Looking at Equation #1,

On the left hand side, we have the probability distribution of the output classes, which we get after feeding in our data ‘x’ to our model which has been trained on Dataset ‘D’.

On the right hand side, we have an integral. The middle term inside the integral is the posterior, which is a probability distribution of the weights GIVEN we have seen the data.

Think of this integral as an ensemble, where each unique model is identified by a unique set of weights (because different weights means different models). Greater the posterior probability for a unique set of weights(therefore that unique model), greater weight will be given to that prediction. Hence, each model’s respective prediction is weighed by the posterior probability of it’s unique set of weights!

Sounds good, eh?
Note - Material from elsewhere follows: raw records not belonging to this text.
import Mathlib
import HarnessLib
import Summits.Ventures.LatticeQCDFlow.Scoring.DoeblinWindowBracket

/-!
# Window truncation under Doeblin alone: `|τ_int − τ_W(N)| ≤ (1 − ε)^{N+1}/ε` for every kernel
# minorised by its invariant law; the two-sided odd-window bracket for reversible ones

HONEST FRAMING: exact (Metropolis-corrected) sampling algorithms for lattice gauge theory;
figures of merit are autocorrelation/cost numbers at stated couplings and volumes; no
continuum-physics claim.

Venture `LatticeQCDFlow` (cell pub-lqcd), topic `Scoring`; FANOUT row 8 (`s0-cpn-nemc`, GEN-11).
NEW WORK of the cell (a geometric tail sum and a conjunction), not a published result; composes
row 8's `Scoring/DoeblinAutocorrelation.lean` (the envelope `|ρ_t| ≤ (1 − ε)ᵗ`, no reversibility),
`Scoring/DoeblinWindowBracket.lean` (`summable_acf_of_doeblin`, `tauInt_le_window_odd_of_doeblin`)
and `Scoring/ReversibleKernelTauIntFloor.lean` (`tauIntWindow_odd_le_tauInt_of_isReversible`).
Nothing is cited as a fact.

## What is proved (`κ` Markov with invariant probability law `π` and `κ(x,·) ≥ ε π`, `ε > 0`; `f`
## bounded measurable `π`-centred; `ρ(t) = autocov κ π f t / autocov κ π f 0`)

* **`abs_tauInt_sub_tauIntWindow_le_of_doeblin`** — for EVERY such kernel (reversible or not — the
  heat-bath sweep of `Scoring/HeatBathSweepAutocorrelation.lean` included) and every window `N`:
  `|τ_int − τ_W(N)| ≤ (1 − ε)^{N+1} / ε` (the envelope summed beyond the window; constant `C(0)`,
  weaker than the reversible bracket's `C(2m)` but sign-free).
* **`window_bracket_odd_of_isReversible`** — if moreover `κ` is `π`-reversible, for every `m`:
  `τ_W(2m+1) ≤ τ_int ≤ τ_W(2m+1) + (1/ε − 1)(1 − ε) · ρ(2m)` — a two-sided bracket from ONE odd-ended
  window of the true autocorrelation function, for HMC / Metropolis / single-site heat bath as much
  as for the flow sampler (whose even windows are brackets too, `Scoring/FlowSamplerWindowBracket.lean`).

NOT CLAIMED: estimator noise; the automatic-window rule; any number of ours.
-/

noncomputable section

namespace Summit.Ventures.LatticeQCDFlow.Scoring

open MeasureTheory ProbabilityTheory Filter Finset Summit.Ventures.LatticeQCDFlow.Exactness
open scoped ENNReal Topology

variable {Ω : Type*} [MeasurableSpace Ω]

section Tail

variable {κ : Kernel Ω Ω} [IsMarkovKernel κ] {π : Measure Ω} [IsProbabilityMeasure π] {ε : ℝ≥0∞}

/-- **Window truncation error under Doeblin alone**: `|τ_int − τ_W(N)| ≤ (1 − ε)^{N+1}/ε` for every
bounded measurable centred observable of a Markov kernel minorised by its invariant law. -/
theorem abs_tauInt_sub_tauIntWindow_le_of_doeblin (hinv : Kernel.Invariant κ π)
    (hmin : ∀ x {B : Set Ω}, MeasurableSet B → ε * π B ≤ κ x B) (hε0 : 0 < ε) {f : Ω → ℝ}
    (hf : Measurable f) {C : ℝ} (hC : ∀ x, |f x| ≤ C) (hf0 : ∫ x, f x ∂π = 0) (N : ℕ) :
    |tauInt (fun t => autocov κ π f t / autocov κ π f 0)
        - tauIntWindow (fun t => autocov κ π f t / autocov κ π f 0) N|
      ≤ (1 - ε.toReal) ^ (N + 1) / ε.toReal := by
  set ρ : ℕ → ℝ := fun t => autocov κ π f t / autocov κ π f 0 with hρ
  have hs : Summable fun t => ρ (t + 1) := summable_acf_of_doeblin hinv hmin hε0 hf hC hf0
  have henv : ∀ t, |ρ t| ≤ (1 - ε.toReal) ^ t := fun t => abs_acf_le_of_doeblin hinv hmin hf hC hf0 t
  have hε1 := eps_le_one_of_doeblin hmin
  have hεr0 : 0 < ε.toReal :=
    ENNReal.toReal_pos hε0.ne' (ne_top_of_le_ne_top ENNReal.one_ne_top hε1)
  have hl0 : 0 ≤ 1 - ε.toReal := one_sub_toReal_nonneg_of_doeblin hmin
  have hl1 : 1 - ε.toReal < 1 := by linarith
  -- the tail beyond the window and its geometric majorant
  have htail_s : Summable fun s : ℕ => ρ (s + N + 1) := (summable_nat_add_iff N).2 hs
  have hgeo : HasSum (fun s : ℕ => (1 - ε.toReal) ^ (N + 1) * (1 - ε.toReal) ^ s)
      ((1 - ε.toReal) ^ (N + 1) * (1 - (1 - ε.toReal))⁻¹) :=
    (hasSum_geometric_of_lt_one hl0 hl1).mul_left _
  have hG : (1 - ε.toReal) ^ (N + 1) * (1 - (1 - ε.toReal))⁻¹ = (1 - ε.toReal) ^ (N + 1) / ε.toReal := by
    rw [sub_sub_cancel, div_eq_mul_inv]
  have hb : ∀ s : ℕ, |ρ (s + N + 1)| ≤ (1 - ε.toReal) ^ (N + 1) * (1 - ε.toReal) ^ s := fun s => by
    rw [← pow_add, show N + 1 + s = s + N + 1 by ring]; exact henv _
  have hup : ∑' s : ℕ, ρ (s + N + 1) ≤ (1 - ε.toReal) ^ (N + 1) / ε.toReal := by
    rw [← hG, ← hgeo.tsum_eq]
    exact htail_s.tsum_le_tsum (fun s => (le_abs_self _).trans (hb s)) hgeo.summable
  have hlo : -((1 - ε.toReal) ^ (N + 1) / ε.toReal) ≤ ∑' s : ℕ, ρ (s + N + 1) := by
    rw [← hG, ← hgeo.tsum_eq, ← tsum_neg]
    exact hgeo.summable.neg.tsum_le_tsum (fun s => (neg_le.1 ((neg_le_abs _).trans (hb s))))
      htail_s
  have hsplit : ∑' t, ρ (t + 1) = ∑ t ∈ Finset.range N, ρ (t + 1) + ∑' s, ρ (s + N + 1) :=
    (hs.sum_add_tsum_nat_add N).symm
  have e : tauInt ρ - tauIntWindow ρ N = ∑' s, ρ (s + N + 1) := by
    unfold tauInt tauIntWindow; rw [hsplit]; ring
  rw [e]
  exact abs_le.2 ⟨hlo, hup⟩

/-- **Two-sided odd-window bracket for every reversible kernel with a Doeblin constant**:
`τ_W(2m+1) ≤ τ_int ≤ τ_W(2m+1) + (1/ε − 1)(1 − ε)·ρ(2m)`. -/
theorem window_bracket_odd_of_isReversible (hrev : Kernel.IsReversible κ π)
    (hmin : ∀ x {B : Set Ω}, MeasurableSet B → ε * π B ≤ κ x B) (hε0 : 0 < ε) {f : Ω → ℝ}
    (hf : Measurable f) {C : ℝ} (hC : ∀ x, |f x| ≤ C) (hf0 : ∫ x, f x ∂π = 0) (m : ℕ) :
    tauIntWindow (fun t => autocov κ π f t / autocov κ π f 0) (2 * m + 1)
        ≤ tauInt (fun t => autocov κ π f t / autocov κ π f 0) ∧
      tauInt (fun t => autocov κ π f t / autocov κ π f 0)
        ≤ tauIntWindow (fun t => autocov κ π f t / autocov κ π f 0) (2 * m + 1)
          + (1 / ε.toReal - 1) * (1 - ε.toReal) * (autocov κ π f (2 * m) / autocov κ π f 0) :=
  ⟨tauIntWindow_odd_le_tauInt_of_isReversible hrev hf hC
      (summable_acf_of_doeblin hrev.invariant hmin hε0 hf hC hf0) m,
    tauInt_le_window_odd_of_doeblin hrev hmin hε0 hf hC hf0 m⟩

end Tail

end Summit.Ventures.LatticeQCDFlow.Scoring

end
Just search the whole weight space and weigh in the good(high probability) parts. Wondering why people don’t do this? It is because even a simple 5–7 layer NN has around a million weights, so it is just not computationally feasible to construct an analytical solution for the posterior(p(w|D)) in NNs.

So the next step is, we need to approximate the posterior distribution. We cannot get the exact posterior distribution, but we surely can choose another distribution that replicates it to a good extent.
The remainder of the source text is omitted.